Exercise brief:
Give the number of lines in the records below that include the word "IsCMField", and add nothing to it.
################
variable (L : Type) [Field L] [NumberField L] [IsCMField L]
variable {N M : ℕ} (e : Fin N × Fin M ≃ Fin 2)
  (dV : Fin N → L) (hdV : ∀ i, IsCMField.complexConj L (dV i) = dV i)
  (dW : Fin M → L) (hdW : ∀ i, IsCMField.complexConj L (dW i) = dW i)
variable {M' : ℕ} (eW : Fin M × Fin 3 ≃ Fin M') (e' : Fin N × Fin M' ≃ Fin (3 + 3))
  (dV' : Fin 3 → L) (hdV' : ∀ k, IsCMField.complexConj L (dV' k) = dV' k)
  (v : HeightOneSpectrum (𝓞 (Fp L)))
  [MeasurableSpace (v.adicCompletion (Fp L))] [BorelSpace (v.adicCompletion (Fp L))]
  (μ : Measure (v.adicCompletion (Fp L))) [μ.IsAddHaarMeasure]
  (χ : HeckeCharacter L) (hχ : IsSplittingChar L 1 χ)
################
Task output:
4